It was a breezy, cold afternoon in early October 1971. I found myself an uninvited guest at the historic inaugural meeting of the Sri Lanka Association of New York (SLANY), the first such organisation of Lankan expatriates in the US at that time. I was there by sheer accident, not by design.

The Association made a world of difference – both to me, as a newly-arrived, home-sick student, and to scores of pioneering expatriates, mostly original settlers in the US, who were seeking out their compatriots in the tri state area of New York-New Jersey-Connecticut in the early 1970s.

I had landed in New York in mid-September to do my Master’s Degree in Journalism at Columbia University on a Fulbright grant. The letter from Columbia said I was the first student from Sri Lanka to gain admission to the Graduate School of Journalism. I was hoping I wasn’t the only Sri Lankan in the entire sprawling campus on Broadway and 116th Street which would have added further anxiety to my perceived isolation.

That isolation was aggravated by the fact that I was single —while most expats arrived with their wives.

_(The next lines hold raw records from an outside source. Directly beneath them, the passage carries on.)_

import Literature.NumberTheory.ComplexMultiplication.CMAlgebraLatticeWeakEquivalence
import HarnessLib

/-!
# LOCALISATION `ℤ ⇢ ℤ_(p)` of full lattices in a CM-ALGEBRA `Y = L_1 ⊕ ⋯ ⊕ L_t`: `L = ⋂_p L_(p)`, only finitely many
# primes see a difference between two full lattices, prescribed local components GLUE to a unique full lattice,
# localisation commutes with products, colons and units, LOCALLY PRINCIPAL ⟹ INVERTIBLE and LOCALLY EQUIVALENT ⟹
# WEAKLY EQUIVALENT (Hertling–Larabi 2026 §7: Def. 7.1, Thm. 7.2 (a)(b)(c) [Fa65, Fa64], Thm. 7.3 «⇐», Rem. 7.4)

Topic `Literature/NumberTheory/ComplexMultiplication`, namespace `Literature.NumberTheory.ComplexMultiplication`;
lane `lit-hodgefound` (Track 2 foundations library), Layer A3, seat p19 generation 32, row g32-#2 — sequel of
g31-#5 (`CMAlgebraLatticeSemigroup`: the semigroup `𝓛(Y)`, orders `𝒪(L) = L/L`, «invertible» =
`L·((L/L)/L) = L/L`), g31-#9 (`CMAlgebraLatticeInvertibleGroup`) and g32-#1 (`CMAlgebraLatticeWeakEquivalence`:
`L_1 ∼_w L_2` ⟺ `1 ∈ (L_1:L_2)(L_2:L_1)`).  First file of the desk programme «HL Thm. 7.3 ⟹ ∕ Thm. 7.6 ∕ Thm. 8.2
(`G(Λ_2) → G(Λ_1)` surjective for arbitrary orders of `Y`) ∕ Thm. 10.1 (DTZ62 THEOREM C: `L^{n−1}` is
invertible)», all of which run through Faddeev's localisations `ℤ ⇢ ℤ_(p)`.  THEOREMS ONLY: no definition, no
instance, no named fact (D-0026, net Literature debt `0`), no `sorry`.

DEF-FREE SPELLING.  `L_(p) := ℤ_(p)·L ⊂ Y` is never introduced as an object; instead
* «`x ∈ L_(p)`» is written `∃ s : ℤ, ¬ ↑p ∣ s ∧ s • x ∈ L` (some integer prime to `p` multiplies `x` into `L`),
* «`(L_1)_(p) = (L_2)_(p)`» — `L_1` AND `L_2` AGREE AT `p` — is written
  `∃ s : ℤ, ¬ ↑p ∣ s ∧ (∀ x ∈ L_1, s • x ∈ L_2) ∧ (∀ x ∈ L_2, s • x ∈ L_1)`
  (for finitely generated lattices the two spellings say the same: `exists_forall_smul_mem_iff_forall_exists`),
* «`L_(p) = a_pΛ_(p)`» is «`L` and `a_p • Λ` agree at `p`», «`L_(p)` is a principal `Λ_(p)`-ideal» is
  `∃ a : Yˣ, L and a • Λ agree at p`.

## Source, VERBATIM

C. Hertling, K. Larabi, *Semigroups from full lattices in commutative ℚ-algebras*, arXiv:2602.14973 (2026)
[HertlingLarabi2026], held `paper:arxiv-2602.14973`, §7 (chunks p0018–p0019):
«**Definition 7.1.** […] (a) For `p ∈ ℙ` denote `ℤ_(p) := {a/b | a ∈ ℤ, b ∈ ℕ, gcd(a, b) = 1, gcd(p, b) = 1} ⊂ ℚ`.
[…] (b) Let `V` be an `n`-dimensional ℚ-vector space […] Let `L` be a full lattice in `V`. For `p ∈ ℙ` denote
`L_(p) := ℤ_(p)·L := {qa | q ∈ ℤ_(p), a ∈ L} ⊂ V`. […] The following basic facts are stated in [Fa65]. Part (c) is
proved in [Fa64]. **Theorem 7.2.** Let `V` be an `n`-dimensional ℚ-vector space […] Let `L_1, L_2, L_3` and `L_4` be
full lattices in `V` […] (a) `L_1 = ⋂_{p∈ℙ} (L_1)_(p)` and for each `p ∈ ℙ` `(L_1 + L_2)_(p) = (L_1)_(p) + (L_2)_(p)`,
`(L_1 ∩ L_2)_(p) = (L_1)_(p) ∩ (L_2)_(p)`, `(L_1·L_2)_(p) = (L_1)_(p)·(L_2)_(p)` if `V = A` […],
`(L_1:L_2)_(p) = (L_1)_(p):(L_2)_(p)` if `V = A` […]. (b) The subset of `ℙ` of elements `p` with `(L_1)_(p) ≠ (L_2)_(p)`
is finite. (c) [Fa65] [Fa64] For each `p ∈ ℙ` let `U_p ⊂ V` be a free `ℤ_(p)`-module of rank `n`. Suppose that
`U_p = (L_1)_(p)` for all except finitely many `p ∈ ℙ`. Then there is a unique full lattice `L` in `V` with `L_(p) = U_p`
for each `p ∈ ℙ`. By part (a) it is `L = ⋂_{p∈ℙ} U_p`. […] **Theorem 7.3** (Fa65). Let `A` be as in Theorem 3.1. Let
the full lattice `L ∈ 𝓛(A)` have order `Λ := 𝒪(L)`. Then: `L` is invertible ⟺ `L_(p)` is a principal
`Λ_(p)`-ideal for each `p ∈ ℙ`, i.e. `L_(p) = a_pΛ_(p)` for some `a_p ∈ A^{unit}` for each `p ∈ ℙ`, with `a_p = 1_A`
for all except finitely many `p`. In fact, in [Fa65] only the more difficult implication ⇒ is proved. *Proof of the
implication ⇐:* Apply Theorem 7.2 (c) to `U_p := a_p⁻¹·Λ_(p)` for each `p ∈ ℙ`. It gives a full lattice `L̃` with
`(L̃)_(p) = a_p⁻¹·Λ_(p)` for each `p ∈ ℙ`, so `(L̃·L)_(p) = Λ_(p)` for each `p ∈ ℙ`, so `L̃·L = Λ`,
`(Λ·L̃)_(p) = a_p⁻¹Λ_(p) = (L̃)_(p)` for each `p ∈ ℙ`, so `Λ·L̃ = L̃`, so `L` is invertible with `L⁻¹ = L̃`. □
**Remarks 7.4.** […] By Theorem 5.8 (a) two full lattices `L_1` and `L_2` are `w`-equivalent if and only if
`𝒪(L_1) = 𝒪(L_2)` and an invertible lattice `L_3 ∈ G(𝒪(L_1))` with `L_1L_3 = L_2` exists […]. By Theorem 7.3 this is
equivalent to `(L_2)_(p) = a_p·(L_1)_(p)` for each `p ∈ ℙ` with `a_p = 1_A` for almost all `p ∈ ℙ` and
`a_p ∈ A^{unit}` for the other `p ∈ ℙ`. Lattices `L_1` and `L_2` with (7.3) are called locally equivalent. So, in
our commutative situation `w`-equivalence and local equivalence coincide [Fa65].»

## What is proved (`Y = ∏ᵢ Lᵢ` number fields; `M, N, Λ, Lⱼ : Submodule ℤ Y`; `p : ℕ` prime; `s • x`, `s : ℤ`)

* §1 «`x ∈ L_(p)`»: `exists_not_dvd_smul_mem_of_mem` (`L ⊆ L_(p)`), `exists_not_dvd_smul_add_mem`,
  `exists_not_dvd_smul_mem_of_smul_mem` (`L_(p)` is `p`-saturated), and THEOREM 7.2 (a)
  **`mem_of_forall_prime_exists_not_dvd_smul_mem`** (`⋂_p L_(p) ⊆ L` — for ANY `ℤ`-submodule: the ideal
  `{k | kx ∈ L}` lies in no `pℤ`); `exists_forall_smul_mem_iff_forall_exists` (for a finitely generated `M`: `M ⊆
  N_(p)` iff ONE `s` prime to `p` gives `sM ⊆ N`).
* §2 «`L_1` and `L_2` agree at `p`»: reflexive ∕ symmetric ∕ transitive (`locEq_refl`, `locEq_symm`, `locEq_trans`),
  THEOREM 7.2 (a) ∕ (c)-uniqueness **`eq_of_forall_prime_locEq`** (`(L_1)_(p) = (L_2)_(p)` for every prime
  `p ⟹ L_1 = L_2`), the (7.2 (a)) compatibilities `locEq_mul` (products), `locEq_div` (colons), `locEq_units_smul`
  (units), `locEq_iff_forall_mem_iff` (agreement at `p` ⟺ same `p`-local members, for finitely generated lattices).
* §3 THEOREM 7.2 (b) **`finite_setOf_prime_not_locEq`**: two FULL lattices agree at all but finitely many primes.
* §4 THEOREM 7.2 (c) [Fa64] **`exists_isFullLattice_forall_prime_locEq`**: full lattices `U_p` prescribed at
  the primes of a finite set `P_0` (and `U_p = L_1` elsewhere) GLUE — there is a full lattice `L` agreeing with `U_p`
  at every prime `p` (namely `L = ⋂_p (U_p)_(p)`), unique by §2 (`existsUnique_…` packaged form
  **`exists_unique_isFullLattice_forall_prime_locEq`**).
* §5 THEOREM 7.3 «⇐» **`mul_div_div_eq_of_forall_prime_locEq_units_smul`**: if `L_(p) = a_pΛ_(p)` (`Λ = 𝒪(L)`)
  for every prime, `a_p = 1` off a finite set, then `L` is INVERTIBLE — with HL's inverse
  `exists_mul_eq_div_self_of_forall_prime_locEq_units_smul` (`L̃L = 𝒪(L)`, `𝒪(L)L̃ = L̃`, `L̃ = 𝒪(L):L`); and
  REMARK 7.4 «⇐» **`exists_mul_eq_of_forall_prime_locEq_units_smul`** (LOCALLY EQUIVALENT full lattices —
  `(L_2)_(p) = a_p(L_1)_(p)` — are WEAKLY EQUIVALENT: `L_1L_3 = L_2`, `L_2L_4 = L_1` with full `L_3, L_4`), hence
  `one_mem_div_mul_div_of_forall_prime_locEq_units_smul` (`1 ∈ (L_1:L_2)(L_2:L_1)`, g32-#1's criterion).
  NOT here: Thm. 7.3 «⇒» (invertible ⟹ locally principal, [Fa65]) and Lemma 7.5 ∕ Thm. 7.6 — next rows.

## References
* [HertlingLarabi2026] C. Hertling, K. Larabi, arXiv:2602.14973 (2026), §7 Def. 7.1, Thm. 7.2, Thm. 7.3, Rem. 7.4
  (chunks p0018–p0019). [cite: HertlingLarabi2026, §7 Thm. 7.2, chunk p0018]
* [Faddeev1965] D. K. Faddeev, *Introduction to the multiplicative theory of modules of integral representations*,
  Trudy Mat. Inst. Steklov 80 (1965) 145–182 (Russian; Proc. Steklov Inst. Math. 80 (1965) 164–210), cited as [Fa65] for Thm. 7.2 and Thm. 7.3; [Fa64] = D. K.
  Faddeev, *On the semigroup of genera in the theory of integer representations*, Izv. Akad. Nauk SSSR Ser. Mat. 28
  (1964) 475–478, for Thm. 7.2 (c). [cite: Faddeev1965, as cited by HertlingLarabi2026 §7]
* [DadeTausskyZassenhaus1962] E. C. Dade, O. Taussky, H. Zassenhaus, Math. Ann. 148 (1962) 31–64 (localisation by
  prime ideals in the number-field case). [cite: DadeTausskyZassenhaus1962, §1]
-/

noncomputable section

My mother did warn me that I should take a wife along with me, but I told her, in typical home-spun idiom, that taking a woman to New York was like carrying rambuttans to Malwana.

I arrived with a degree of trepidation because my colleagues at Lake House, the newspaper office I worked in, cautioned me, perhaps half-jokingly, that Fulbright grants were given only to “half-bright students”. Mercifully, it wasn’t so.

I had arrived armed, amongst other things, with a packet of dry cashew nuts to Dr Gregory and Marie Sathananthan. I had never met them before. The cashews, which survived Customs inspections in Bombay (now Mumbai), Beirut, London and JFK, were a gift from Marie’s mother, a family friend from our neighborhood in Borella.

Since I was terribly scared of venturing into New York’s crime-infested subways, I held onto the package until the Sathananthans arrived at International House, my resident dorm at 500 Riverside Drive, on their way to the first SLANY meeting. So, I found myself, willingly or unwillingly, on a ride to the Sri Lanka Mission that Sunday afternoon.

The early history of SLANY, which has survived for 48 long years, would not be complete without the multiple anecdotes which were widespread in the community. As a newspaperman doubling as a raconteur, I was quick to pick them up.

And as the only accredited New York and UN correspondent for the Ceylon “Daily News” and the “Sunday Observer” in the 1970s, I provided extensive coverage – the positive, the negative and the hilarious — because there was never a dull moment in the formative years of the Association.

When Sri Lanka (then Ceylon) was a fledgling member of the United Nations back in the late 1950s, the Lankan expatriate community in New York was apparently minuscule, estimated at a measly 300 compared with a head count of about 6,000 to 8,000 today.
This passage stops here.